--- START ---

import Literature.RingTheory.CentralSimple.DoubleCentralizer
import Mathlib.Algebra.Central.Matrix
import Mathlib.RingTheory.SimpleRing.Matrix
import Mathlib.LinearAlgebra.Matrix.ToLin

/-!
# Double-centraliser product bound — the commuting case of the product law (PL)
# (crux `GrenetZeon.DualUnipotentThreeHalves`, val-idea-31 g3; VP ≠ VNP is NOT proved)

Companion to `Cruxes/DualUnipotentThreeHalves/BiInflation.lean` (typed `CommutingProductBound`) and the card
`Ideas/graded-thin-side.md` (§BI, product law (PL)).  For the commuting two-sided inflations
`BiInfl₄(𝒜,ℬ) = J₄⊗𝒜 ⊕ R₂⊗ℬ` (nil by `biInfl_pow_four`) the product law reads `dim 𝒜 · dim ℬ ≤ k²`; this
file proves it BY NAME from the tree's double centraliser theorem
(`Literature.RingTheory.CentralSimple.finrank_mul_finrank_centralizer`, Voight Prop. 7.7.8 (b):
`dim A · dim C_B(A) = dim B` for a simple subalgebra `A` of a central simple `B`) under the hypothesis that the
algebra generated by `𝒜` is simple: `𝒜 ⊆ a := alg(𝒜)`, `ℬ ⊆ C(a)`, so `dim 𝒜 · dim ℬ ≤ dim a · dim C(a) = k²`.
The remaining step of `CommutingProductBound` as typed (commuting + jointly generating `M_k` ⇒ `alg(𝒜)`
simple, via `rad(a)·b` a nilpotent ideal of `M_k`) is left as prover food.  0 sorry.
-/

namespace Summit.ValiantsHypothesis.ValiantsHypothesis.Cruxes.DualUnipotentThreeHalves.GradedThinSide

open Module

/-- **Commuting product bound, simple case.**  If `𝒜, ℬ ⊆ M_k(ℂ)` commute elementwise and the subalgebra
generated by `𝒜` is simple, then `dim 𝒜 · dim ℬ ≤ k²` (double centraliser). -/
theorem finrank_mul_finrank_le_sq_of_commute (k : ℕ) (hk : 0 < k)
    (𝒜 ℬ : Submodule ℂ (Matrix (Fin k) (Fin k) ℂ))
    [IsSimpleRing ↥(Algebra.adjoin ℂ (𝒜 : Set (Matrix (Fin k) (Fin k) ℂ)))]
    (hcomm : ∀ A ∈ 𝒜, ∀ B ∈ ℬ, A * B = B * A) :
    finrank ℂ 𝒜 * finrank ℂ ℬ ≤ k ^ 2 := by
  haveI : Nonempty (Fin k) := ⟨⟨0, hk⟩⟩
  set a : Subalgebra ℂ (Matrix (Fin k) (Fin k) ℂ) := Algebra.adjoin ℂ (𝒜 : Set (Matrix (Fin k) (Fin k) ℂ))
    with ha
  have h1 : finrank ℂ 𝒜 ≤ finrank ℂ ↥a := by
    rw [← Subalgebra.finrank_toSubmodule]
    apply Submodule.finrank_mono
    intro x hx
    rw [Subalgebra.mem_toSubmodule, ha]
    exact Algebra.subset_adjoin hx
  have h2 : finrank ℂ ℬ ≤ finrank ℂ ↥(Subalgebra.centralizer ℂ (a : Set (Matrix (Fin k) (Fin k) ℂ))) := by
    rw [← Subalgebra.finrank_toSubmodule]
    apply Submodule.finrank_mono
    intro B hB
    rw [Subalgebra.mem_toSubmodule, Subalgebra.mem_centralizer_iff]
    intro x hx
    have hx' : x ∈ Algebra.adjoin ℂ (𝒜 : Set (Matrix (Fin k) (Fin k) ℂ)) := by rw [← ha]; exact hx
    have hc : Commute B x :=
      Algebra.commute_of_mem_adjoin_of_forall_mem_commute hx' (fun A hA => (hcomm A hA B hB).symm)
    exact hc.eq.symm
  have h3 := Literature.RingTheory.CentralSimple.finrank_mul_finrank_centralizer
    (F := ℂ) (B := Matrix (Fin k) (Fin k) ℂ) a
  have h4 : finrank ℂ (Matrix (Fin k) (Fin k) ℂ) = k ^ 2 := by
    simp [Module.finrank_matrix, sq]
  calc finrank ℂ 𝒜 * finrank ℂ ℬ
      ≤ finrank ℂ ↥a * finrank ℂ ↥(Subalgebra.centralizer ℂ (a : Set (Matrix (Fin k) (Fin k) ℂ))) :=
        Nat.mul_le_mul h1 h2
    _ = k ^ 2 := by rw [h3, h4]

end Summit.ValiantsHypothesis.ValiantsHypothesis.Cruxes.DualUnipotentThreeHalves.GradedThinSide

--- END ---
--- START ---

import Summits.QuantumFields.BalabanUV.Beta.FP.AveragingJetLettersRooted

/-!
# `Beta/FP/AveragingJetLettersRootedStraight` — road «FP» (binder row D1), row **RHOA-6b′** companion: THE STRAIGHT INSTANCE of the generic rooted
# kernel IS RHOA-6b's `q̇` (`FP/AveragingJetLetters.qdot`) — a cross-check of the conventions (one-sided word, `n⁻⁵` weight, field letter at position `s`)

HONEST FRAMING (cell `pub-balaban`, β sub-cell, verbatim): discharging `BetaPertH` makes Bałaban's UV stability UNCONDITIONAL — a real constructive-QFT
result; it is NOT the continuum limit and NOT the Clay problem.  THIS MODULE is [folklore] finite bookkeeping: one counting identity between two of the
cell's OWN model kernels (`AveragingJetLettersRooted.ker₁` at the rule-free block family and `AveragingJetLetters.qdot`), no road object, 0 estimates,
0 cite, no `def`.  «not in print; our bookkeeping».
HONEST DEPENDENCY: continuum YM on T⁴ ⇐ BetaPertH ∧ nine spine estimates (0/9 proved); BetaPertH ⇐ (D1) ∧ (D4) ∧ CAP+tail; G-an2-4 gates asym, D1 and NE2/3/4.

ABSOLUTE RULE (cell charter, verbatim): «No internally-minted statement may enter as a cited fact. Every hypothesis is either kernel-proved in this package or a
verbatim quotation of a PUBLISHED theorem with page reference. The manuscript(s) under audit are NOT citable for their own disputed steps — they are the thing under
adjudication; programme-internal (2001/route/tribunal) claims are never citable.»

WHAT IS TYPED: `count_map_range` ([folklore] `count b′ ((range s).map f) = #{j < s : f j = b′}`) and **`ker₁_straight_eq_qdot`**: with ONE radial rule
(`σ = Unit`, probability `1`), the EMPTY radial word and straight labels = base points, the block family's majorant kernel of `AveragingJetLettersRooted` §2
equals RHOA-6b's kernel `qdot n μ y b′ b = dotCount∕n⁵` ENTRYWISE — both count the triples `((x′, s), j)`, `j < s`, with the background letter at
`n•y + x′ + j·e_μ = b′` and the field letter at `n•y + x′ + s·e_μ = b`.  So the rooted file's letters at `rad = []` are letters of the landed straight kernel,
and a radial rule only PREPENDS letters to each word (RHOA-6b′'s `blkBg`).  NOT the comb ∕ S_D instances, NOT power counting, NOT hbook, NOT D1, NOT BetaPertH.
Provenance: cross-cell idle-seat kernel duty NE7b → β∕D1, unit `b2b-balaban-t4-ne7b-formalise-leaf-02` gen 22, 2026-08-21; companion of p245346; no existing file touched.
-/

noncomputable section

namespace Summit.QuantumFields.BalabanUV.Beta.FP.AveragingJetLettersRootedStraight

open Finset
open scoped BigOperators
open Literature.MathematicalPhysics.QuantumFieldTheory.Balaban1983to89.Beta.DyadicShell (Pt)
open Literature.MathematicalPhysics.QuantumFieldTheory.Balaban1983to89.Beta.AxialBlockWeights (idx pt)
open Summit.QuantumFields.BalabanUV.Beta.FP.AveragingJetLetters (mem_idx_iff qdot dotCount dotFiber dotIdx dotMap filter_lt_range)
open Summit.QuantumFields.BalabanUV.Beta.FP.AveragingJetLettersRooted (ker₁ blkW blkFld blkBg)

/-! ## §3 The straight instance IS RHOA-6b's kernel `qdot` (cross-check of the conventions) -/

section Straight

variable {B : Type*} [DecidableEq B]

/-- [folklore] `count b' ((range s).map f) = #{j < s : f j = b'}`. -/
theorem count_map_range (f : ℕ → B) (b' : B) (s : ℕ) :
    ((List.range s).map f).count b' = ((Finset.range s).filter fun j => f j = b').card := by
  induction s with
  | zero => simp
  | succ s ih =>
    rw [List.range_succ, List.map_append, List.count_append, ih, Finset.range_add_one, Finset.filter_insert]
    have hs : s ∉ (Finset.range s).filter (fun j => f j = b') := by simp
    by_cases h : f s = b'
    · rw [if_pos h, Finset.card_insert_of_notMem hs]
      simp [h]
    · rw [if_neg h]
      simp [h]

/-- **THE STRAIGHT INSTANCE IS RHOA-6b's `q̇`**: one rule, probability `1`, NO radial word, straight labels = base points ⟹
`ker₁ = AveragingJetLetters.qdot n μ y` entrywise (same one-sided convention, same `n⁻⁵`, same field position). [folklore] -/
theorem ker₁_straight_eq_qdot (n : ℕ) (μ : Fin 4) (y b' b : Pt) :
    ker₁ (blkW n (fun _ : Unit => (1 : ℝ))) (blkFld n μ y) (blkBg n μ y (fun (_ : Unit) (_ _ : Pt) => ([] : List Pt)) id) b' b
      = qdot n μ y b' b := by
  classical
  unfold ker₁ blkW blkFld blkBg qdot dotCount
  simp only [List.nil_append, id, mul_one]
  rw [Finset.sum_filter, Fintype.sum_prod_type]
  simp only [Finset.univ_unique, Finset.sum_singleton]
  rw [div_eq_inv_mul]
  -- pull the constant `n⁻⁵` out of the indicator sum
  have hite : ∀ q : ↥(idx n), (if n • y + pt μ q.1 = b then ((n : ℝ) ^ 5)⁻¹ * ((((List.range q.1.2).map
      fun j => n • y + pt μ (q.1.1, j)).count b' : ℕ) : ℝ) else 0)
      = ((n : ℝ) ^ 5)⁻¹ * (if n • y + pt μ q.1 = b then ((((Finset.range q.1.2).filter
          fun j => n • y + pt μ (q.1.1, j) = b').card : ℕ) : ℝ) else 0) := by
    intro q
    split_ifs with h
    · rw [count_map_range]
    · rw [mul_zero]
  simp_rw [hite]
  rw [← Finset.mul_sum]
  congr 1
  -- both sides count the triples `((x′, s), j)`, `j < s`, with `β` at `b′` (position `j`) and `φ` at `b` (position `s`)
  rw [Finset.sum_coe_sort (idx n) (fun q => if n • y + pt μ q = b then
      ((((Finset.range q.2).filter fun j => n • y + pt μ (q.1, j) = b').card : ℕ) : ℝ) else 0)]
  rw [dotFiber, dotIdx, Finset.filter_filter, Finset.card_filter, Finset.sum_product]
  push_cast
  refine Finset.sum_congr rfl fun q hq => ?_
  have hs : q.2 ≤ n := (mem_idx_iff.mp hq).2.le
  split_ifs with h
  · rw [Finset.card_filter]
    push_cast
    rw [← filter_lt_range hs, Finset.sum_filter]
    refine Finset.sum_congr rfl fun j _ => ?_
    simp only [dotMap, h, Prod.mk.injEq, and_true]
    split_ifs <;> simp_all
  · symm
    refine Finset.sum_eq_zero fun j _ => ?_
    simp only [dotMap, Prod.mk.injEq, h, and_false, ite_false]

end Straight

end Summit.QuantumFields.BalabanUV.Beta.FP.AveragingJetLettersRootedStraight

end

--- END ---

#### [Task]
Where a line above holds the string "open", copy that line.

#### [Solution]
open Module
open Finset
open scoped BigOperators
open Literature.MathematicalPhysics.QuantumFieldTheory.Balaban1983to89.Beta.DyadicShell (Pt)
open Literature.MathematicalPhysics.QuantumFieldTheory.Balaban1983to89.Beta.AxialBlockWeights (idx pt)
open Summit.QuantumFields.BalabanUV.Beta.FP.AveragingJetLetters (mem_idx_iff qdot dotCount dotFiber dotIdx dotMap filter_lt_range)
open Summit.QuantumFields.BalabanUV.Beta.FP.AveragingJetLettersRooted (ker₁ blkW blkFld blkBg)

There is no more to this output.